§ **Data for analysis**
import Summits.RiemannHypothesis.RiemannHypothesis.Theses.RuelleBand
import Summits.RiemannHypothesis.RiemannHypothesis.Theses.Strip
import Summits.RiemannHypothesis.RiemannHypothesis.Theorems.AsymptoticCriticalLine.Negative.BandForms

/-!
# `AsymptoticCriticalLine` (crux stmt-RiemannHypothesis-2063, route `RuelleBand`): the interior/edge split

Support file of the line `interior-edge-split` (lead prover-line-stmt-RiemannHypothesis-2063-0; skeleton
`Cruxes/AsymptoticCriticalLine/Lines/interior-edge-split.lean`).  The crux ("ACL", `Θ_ess = 1/2`) is
`∀ ε > 0, {s | ζ s = 0 ∧ 0 < Re s ∧ Re s < 1 ∧ ε ≤ |Re s − 1/2|}.Finite`.  Read along `|Im ρ| → ∞` it
says that the real parts of the non-trivial zeros accumulate only at `1/2`; an offending accumulation
point `σ₀ ≠ 1/2` is either INTERIOR (`σ₀ ∈ (0,1) ∖ {1/2}`) or an EDGE (`σ₀ ∈ {0,1}`), and by the
reflection `ρ ↦ 1 − ρ` of the zero set only the right half matters.  The two failure modes are the two
registered stubs of the line, and this file lands the kernel-checked GLUE between them and the crux,
with every statement written out over Mathlib's `riemannZeta` (no new definitions):

* `finite_zeros_re_mem_Icc_of_noRightInteriorBand` — COMPACTNESS: if every `σ₀ ∈ (1/2, 1)` has a
  vertical neighbourhood `|Re s − σ₀| < ε` with finitely many zeros ("no right-interior band", the
  line's stub 1 verbatim), then every closed real-part slab `a ≤ Re s ≤ b` with `1/2 < a`, `b < 1`
  carries finitely many zeros (`IsCompact.elim_nhds_subcover` on `[a, b]`);
* `rightBandSet_finite_of_noRightInteriorBand_of_strip`, `asymptoticCriticalLine_of_noRightInteriorBand_of_strip`
  — the COMPOSITION: stub 1 and a zero-free vertical strip at the edge (the line's stub 2, which is
  VERBATIM route Strip's crux `Strip.StripZeroFreeStrip`, stmt-RiemannHypothesis-10660) give the crux,
  through the one-sided form `Negative.acl_iff_rightBand` (reflection `ρ ↦ 1 − ρ`);
* `noRightInteriorBand_of_asymptoticCriticalLine`, `stripZeroFreeStrip_of_asymptoticCriticalLine` — both
  CONVERSES (radius `(σ₀ − 1/2)/2`; `δ := min (1/4) (1 − max Re ρ)` over the finite level-`1/4` band —
  the argument of the route's support item `AsymptoticToZeroFreeStrip`, stmt-RiemannHypothesis-10740,
  whose statement `asymptoticToZeroFreeStrip` below proves verbatim);
* `acl_iff_noRightInteriorBand_and_strip` — THE SPLIT IS LOSSLESS:
  `ACL ↔ (no right-interior band) ∧ Strip.StripZeroFreeStrip`; each conjunct is strictly weaker (zeros
  marching to the `1`-line satisfy the first, a genuine second band at some `σ₀ ∈ (1/2,1)` satisfies the
  second), the conjunction is equivalent — so neither stub is the crux in costume;
* `noInteriorBand_iff_noRightInteriorBand` — the two-sided statement ("no accumulation at any
  `σ₀ ∈ (0,1) ∖ {1/2}`") is the one-sided stub, by the functional equation
  (`Literature.NumberTheory.LFunctions.GeneralizedRH.riemannZeta_one_sub_eq_zero`).

Both stubs are RH-implied OPEN problems (stub 2 since 1896); nothing here claims either.
-/

noncomputable section

namespace Summit.RiemannHypothesis.RiemannHypothesis.Theorems.AsymptoticCriticalLine.InteriorEdgeSplit

open Set Filter Topology
open Summit.RiemannHypothesis.RiemannHypothesis.Theses.RuelleBand (AsymptoticCriticalLine
  AsymptoticToZeroFreeStrip)
open Summit.RiemannHypothesis.RiemannHypothesis.Theses.Strip (StripZeroFreeStrip)
open Summit.RiemannHypothesis.RiemannHypothesis.Theorems.AsymptoticCriticalLine.Negative
  (rightBandSet acl_iff_rightBand)

/-! ## Compactness: no right-interior band ⟹ every closed interior slab carries finitely many zeros -/

/-- COMPACTNESS LEMMA. If every abscissa `σ₀ ∈ (1/2, 1)` has a vertical neighbourhood
`|Re s − σ₀| < ε` containing only finitely many zeros of `ζ` in the open strip (the line's stub
`stub_noRightInteriorBand`, verbatim), then for `1/2 < a` and `b < 1` the slab `a ≤ Re s ≤ b` contains
only finitely many zeros: cover the compact interval `[a, b]` by finitely many of the finite-zero
neighbourhoods (`IsCompact.elim_nhds_subcover`). For `b < a` the slab is empty. -/
theorem finite_zeros_re_mem_Icc_of_noRightInteriorBand
    (h1 : ∀ σ₀ : ℝ, 1 / 2 < σ₀ → σ₀ < 1 →
      ∃ ε : ℝ, 0 < ε ∧ {s : ℂ | riemannZeta s = 0 ∧ 0 < s.re ∧ s.re < 1 ∧ |s.re - σ₀| < ε}.Finite)
    {a b : ℝ} (ha : 1 / 2 < a) (hb : b < 1) :
    {s : ℂ | riemannZeta s = 0 ∧ a ≤ s.re ∧ s.re ≤ b}.Finite := by
  have hKc : IsCompact (Icc a b) := isCompact_Icc
  have hloc : ∀ x ∈ Icc a b, ∃ r : ℝ, 0 < r ∧
      {s : ℂ | riemannZeta s = 0 ∧ 0 < s.re ∧ s.re < 1 ∧ |s.re - x| < r}.Finite := by
    intro x hx
    exact h1 x (by linarith [hx.1]) (by linarith [hx.2])
  choose! r hr hfin using hloc
  obtain ⟨t, htK, hcover⟩ := hKc.elim_nhds_subcover (fun x => Ioo (x - r x) (x + r x))
    (fun x hx => Ioo_mem_nhds (by linarith [hr x hx]) (by linarith [hr x hx]))
  refine ((t.finite_toSet).biUnion fun x hx => hfin x (htK x hx)).subset ?_
  rintro s ⟨hz, hsa, hsb⟩
  have hsK : s.re ∈ Icc a b := ⟨hsa, hsb⟩
  obtain ⟨x, hxt, hsx⟩ := mem_iUnion₂.1 (hcover hsK)
  refine mem_iUnion₂.2 ⟨x, hxt, hz, by linarith, by linarith, ?_⟩
  rw [abs_sub_lt_iff]
  exact ⟨by linarith [hsx.2], by linarith [hsx.1]⟩

/-- Finitely many zeros in a slab have bounded height: under "no right-interior band", for
`1/2 < a`, `b < 1` there is `T₀` with `Im ρ ≤ T₀` for every zero `ρ` with `a ≤ Re ρ ≤ b` — the slab is
eventually EMPTY along `Im ρ → +∞` (the form consumed by window counts `N(σ, T+1) − N(σ, T)`). -/
theorem exists_im_le_of_noRightInteriorBand
    (h1 : ∀ σ₀ : ℝ, 1 / 2 < σ₀ → σ₀ < 1 →
      ∃ ε : ℝ, 0 < ε ∧ {s : ℂ | riemannZeta s = 0 ∧ 0 < s.re ∧ s.re < 1 ∧ |s.re - σ₀| < ε}.Finite)
    {a b : ℝ} (ha : 1 / 2 < a) (hb : b < 1) :
    ∃ T₀ : ℝ, ∀ s : ℂ, riemannZeta s = 0 → a ≤ s.re → s.re ≤ b → s.im ≤ T₀ := by
  obtain ⟨T₀, hT₀⟩ := ((finite_zeros_re_mem_Icc_of_noRightInteriorBand h1 ha hb).image
    Complex.im).bddAbove
  exact ⟨T₀, fun s hz hsa hsb => hT₀ (mem_image_of_mem Complex.im ⟨hz, hsa, hsb⟩)⟩

/-! ## The composition: the two stubs give the crux -/

/-- Under a zero-free edge strip of width `δ`, every zero of the right half-band of level `ε` has its
real part in the compact interval `[1/2 + ε, 1 − δ]`. -/
theorem re_mem_Icc_of_mem_rightBandSet {δ ε : ℝ}
    (hδ : ∀ s : ℂ, riemannZeta s = 0 → 1 - δ < s.re → s.re < 1 → False)
    {s : ℂ} (hs : s ∈ rightBandSet ε) : s.re ∈ Icc (1 / 2 + ε) (1 - δ) := by
  obtain ⟨hz, hre, hlt⟩ := hs
  refine ⟨hre, ?_⟩
  by_contra h
  exact hδ s hz (not_le.1 h) hlt

/-- COMPOSITION, set form: "no right-interior band" and a zero-free edge strip (route Strip's crux
`StripZeroFreeStrip`, stmt-RiemannHypothesis-10660) make every right half-band
`{ζ = 0, 1/2 + ε ≤ Re s < 1}` (`ε > 0`) finite — its real parts live in the slab `[1/2 + ε, 1 − δ]`. -/
theorem rightBandSet_finite_of_noRightInteriorBand_of_strip
    (h1 : ∀ σ₀ : ℝ, 1 / 2 < σ₀ → σ₀ < 1 →
      ∃ ε : ℝ, 0 < ε ∧ {s : ℂ | riemannZeta s = 0 ∧ 0 < s.re ∧ s.re < 1 ∧ |s.re - σ₀| < ε}.Finite)
    (h2 : StripZeroFreeStrip) {ε : ℝ} (hε : 0 < ε) : (rightBandSet ε).Finite := by
  obtain ⟨δ, hδ, hstrip⟩ := h2
  refine (finite_zeros_re_mem_Icc_of_noRightInteriorBand h1 (a := 1 / 2 + ε) (b := 1 - δ)
    (by linarith) (by linarith)).subset ?_
  intro s hs
  have hsK := re_mem_Icc_of_mem_rightBandSet hstrip hs
  exact ⟨hs.1, hsK.1, hsK.2⟩

/-- **COMPOSITION (the glue of line `interior-edge-split`).** "No right-interior band" (stub 1) and
route Strip's crux `StripZeroFreeStrip` (stub 2, stmt-RiemannHypothesis-10660) imply the crux
`RuelleBand.AsymptoticCriticalLine`, through the one-sided form `Negative.acl_iff_rightBand`
(reflection `ρ ↦ 1 − ρ`, Mathlib `riemannZeta_one_sub`). Both hypotheses are RH-implied open
problems; this theorem is the kernel-checked reduction, not a proof of either. -/
theorem asymptoticCriticalLine_of_noRightInteriorBand_of_strip
    (h1 : ∀ σ₀ : ℝ, 1 / 2 < σ₀ → σ₀ < 1 →
      ∃ ε : ℝ, 0 < ε ∧ {s : ℂ | riemannZeta s = 0 ∧ 0 < s.re ∧ s.re < 1 ∧ |s.re - σ₀| < ε}.Finite)
    (h2 : StripZeroFreeStrip) : AsymptoticCriticalLine :=
  acl_iff_rightBand.2 fun _ hε => rightBandSet_finite_of_noRightInteriorBand_of_strip h1 h2 hε

/-! ## The converses: the split loses nothing -/

/-- ACL ⟹ no right-interior band: around `σ₀ ∈ (1/2, 1)` the neighbourhood of radius `(σ₀ − 1/2)/2`
lies inside the band of that level. -/
theorem noRightInteriorBand_of_asymptoticCriticalLine (h : AsymptoticCriticalLine) :
    ∀ σ₀ : ℝ, 1 / 2 < σ₀ → σ₀ < 1 →
      ∃ ε : ℝ, 0 < ε ∧ {s : ℂ | riemannZeta s = 0 ∧ 0 < s.re ∧ s.re < 1 ∧ |s.re - σ₀| < ε}.Finite := by
  intro σ₀ hσ _
  refine ⟨(σ₀ - 1 / 2) / 2, by linarith, (h ((σ₀ - 1 / 2) / 2) (by linarith)).subset ?_⟩
  rintro s ⟨hz, h0, h1, hs⟩
  rw [abs_sub_lt_iff] at hs
  refine ⟨hz, h0, h1, ?_⟩
  rw [abs_of_pos (by linarith [hs.2])]
  linarith [hs.2]

/-- ACL ⟹ a zero-free edge strip (the conclusion IS route Strip's crux `Strip.StripZeroFreeStrip`,
stmt-RiemannHypothesis-10660, definitionally; written out here so that no audit mistakes this
CONDITIONAL statement for a proof of that open item): the level-`1/4` band `F` is finite;
`δ := min (1/4) (1 − max_F Re ρ)` (`δ := 1/4` if `F = ∅`). This is the argument of the route's support
item `AsymptoticToZeroFreeStrip` (stmt-RiemannHypothesis-10740). -/
theorem stripZeroFreeStrip_of_asymptoticCriticalLine (h : AsymptoticCriticalLine) :
    ∃ δ : ℝ, 0 < δ ∧ ∀ s : ℂ, riemannZeta s = 0 → 1 - δ < s.re → s.re < 1 → False := by
  have hF := h (1 / 4) (by norm_num)
  have hmem : ∀ s : ℂ, riemannZeta s = 0 → 3 / 4 < s.re → s.re < 1 →
      s ∈ {s : ℂ | riemannZeta s = 0 ∧ 0 < s.re ∧ s.re < 1 ∧ 1 / 4 ≤ |s.re - 1 / 2|} := by
    intro s hz hlo hhi
    refine ⟨hz, by linarith, hhi, ?_⟩
    rw [abs_of_pos (by linarith)]
    linarith
  by_cases hne : ({s : ℂ | riemannZeta s = 0 ∧ 0 < s.re ∧ s.re < 1 ∧ 1 / 4 ≤ |s.re - 1 / 2|}).Nonempty
  · obtain ⟨a, haF, hmax⟩ := Set.exists_max_image _ (fun s : ℂ => s.re) hF hne
    obtain ⟨-, -, ha1, -⟩ := haF
    refine ⟨min (1 / 4) (1 - a.re), lt_min (by norm_num) (by linarith), fun s hz hlo hhi => ?_⟩
    have hm1 := min_le_left (1 / 4 : ℝ) (1 - a.re)
    have hm2 := min_le_right (1 / 4 : ℝ) (1 - a.re)
    have hsa : s.re ≤ a.re := hmax s (hmem s hz (by linarith) hhi)
    linarith
  · exact ⟨1 / 4, by norm_num, fun s hz hlo hhi => hne ⟨s, hmem s hz (by linarith) hhi⟩⟩

/-- The route's support statement `RuelleBand.AsymptoticToZeroFreeStrip` (stmt-RiemannHypothesis-10740:
`AsymptoticCriticalLine → ∃ δ > 0, no zero with 1 − δ < Re s < 1`), verbatim — its conclusion IS
`Strip.StripZeroFreeStrip` definitionally. -/
theorem asymptoticToZeroFreeStrip : AsymptoticToZeroFreeStrip :=
  fun h => stripZeroFreeStrip_of_asymptoticCriticalLine h

/-- **THE SPLIT IS LOSSLESS**: `ACL ⟺ (no right-interior band) ∧ Strip.StripZeroFreeStrip`. Each
conjunct is strictly weaker than the crux (an infinite family of zeros with `Re ρ_n → 1` satisfies the
first, a genuine second band at some `σ₀ ∈ (1/2, 1)` satisfies the second); the conjunction is
equivalent, so refuters get two independent `¬`-targets and neither stub restates the crux. -/
theorem acl_iff_noRightInteriorBand_and_strip :
    Summit.RiemannHypothesis.RiemannHypothesis.Theses.RuelleBand.AsymptoticCriticalLine ↔
      ((∀ σ₀ : ℝ, 1 / 2 < σ₀ → σ₀ < 1 →
        ∃ ε : ℝ, 0 < ε ∧ {s : ℂ | riemannZeta s = 0 ∧ 0 < s.re ∧ s.re < 1 ∧ |s.re - σ₀| < ε}.Finite) ∧
      Summit.RiemannHypothesis.RiemannHypothesis.Theses.Strip.StripZeroFreeStrip) :=
  ⟨fun h => ⟨noRightInteriorBand_of_asymptoticCriticalLine h, stripZeroFreeStrip_of_asymptoticCriticalLine h⟩,
    fun h => asymptoticCriticalLine_of_noRightInteriorBand_of_strip h.1 h.2⟩

/-! ## Two-sided form: the functional equation -/

/-- The two-sided statement — no accumulation of real parts of zeros at ANY interior abscissa
`σ₀ ∈ (0,1)`, `σ₀ ≠ 1/2` (the idea card's `NoInteriorBand`) — is equivalent to the one-sided stub: the
left half follows from the right half by the reflection `s ↦ 1 − s` of the zeros of the open strip
(`Literature.NumberTheory.LFunctions.GeneralizedRH.riemannZeta_one_sub_eq_zero`, from Mathlib
`riemannZeta_one_sub`). -/
theorem noInteriorBand_iff_noRightInteriorBand :
    (∀ σ₀ : ℝ, 0 < σ₀ → σ₀ < 1 → σ₀ ≠ 1 / 2 →
      ∃ ε : ℝ, 0 < ε ∧ {s : ℂ | riemannZeta s = 0 ∧ 0 < s.re ∧ s.re < 1 ∧ |s.re - σ₀| < ε}.Finite) ↔
    (∀ σ₀ : ℝ, 1 / 2 < σ₀ → σ₀ < 1 →
      ∃ ε : ℝ, 0 < ε ∧ {s : ℂ | riemannZeta s = 0 ∧ 0 < s.re ∧ s.re < 1 ∧ |s.re - σ₀| < ε}.Finite) := by
  refine ⟨fun h σ₀ hσ hσ1 => h σ₀ (by linarith) hσ1 hσ.ne', fun h σ₀ h0 h1 hne => ?_⟩
  rcases lt_or_gt_of_ne hne with hlt | hgt
  · -- left interior point: reflect the finite neighbourhood of `1 - σ₀ ∈ (1/2, 1)`
    obtain ⟨ε, hε, hfin⟩ := h (1 - σ₀) (by linarith) (by linarith)
    refine ⟨ε, hε, (hfin.image fun s : ℂ => 1 - s).subset ?_⟩
    rintro s ⟨hz, hs0, hs1, hs⟩
    refine ⟨1 - s, ⟨?_, ?_, ?_, ?_⟩, sub_sub_cancel 1 s⟩
    · exact Literature.NumberTheory.LFunctions.GeneralizedRH.riemannZeta_one_sub_eq_zero hz hs0 hs1
    · simp only [Complex.sub_re, Complex.one_re]; linarith
    · simp only [Complex.sub_re, Complex.one_re]; linarith
    · simp only [Complex.sub_re, Complex.one_re]
      rw [abs_sub_lt_iff] at hs ⊢
      exact ⟨by linarith [hs.2], by linarith [hs.1]⟩
  · exact h σ₀ hgt h1

/-- ACL in two-sided split form: `ACL ⟺ (no interior band at any σ₀ ∈ (0,1) ∖ {1/2}) ∧ StripZeroFreeStrip`
(the idea card's `InteriorEdgeSplit`, verbatim up to unfolding). -/
theorem acl_iff_noInteriorBand_and_strip :
    AsymptoticCriticalLine ↔
      ((∀ σ₀ : ℝ, 0 < σ₀ → σ₀ < 1 → σ₀ ≠ 1 / 2 →
        ∃ ε : ℝ, 0 < ε ∧ {s : ℂ | riemannZeta s = 0 ∧ 0 < s.re ∧ s.re < 1 ∧ |s.re - σ₀| < ε}.Finite) ∧
      StripZeroFreeStrip) := by
  rw [acl_iff_noRightInteriorBand_and_strip, noInteriorBand_iff_noRightInteriorBand]

end Summit.RiemannHypothesis.RiemannHypothesis.Theorems.AsymptoticCriticalLine.InteriorEdgeSplit

end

§ **Work instructions**
Nothing is wanted except the number of lines in the entries above that include the word "problems".

§ **Completed exercise**
2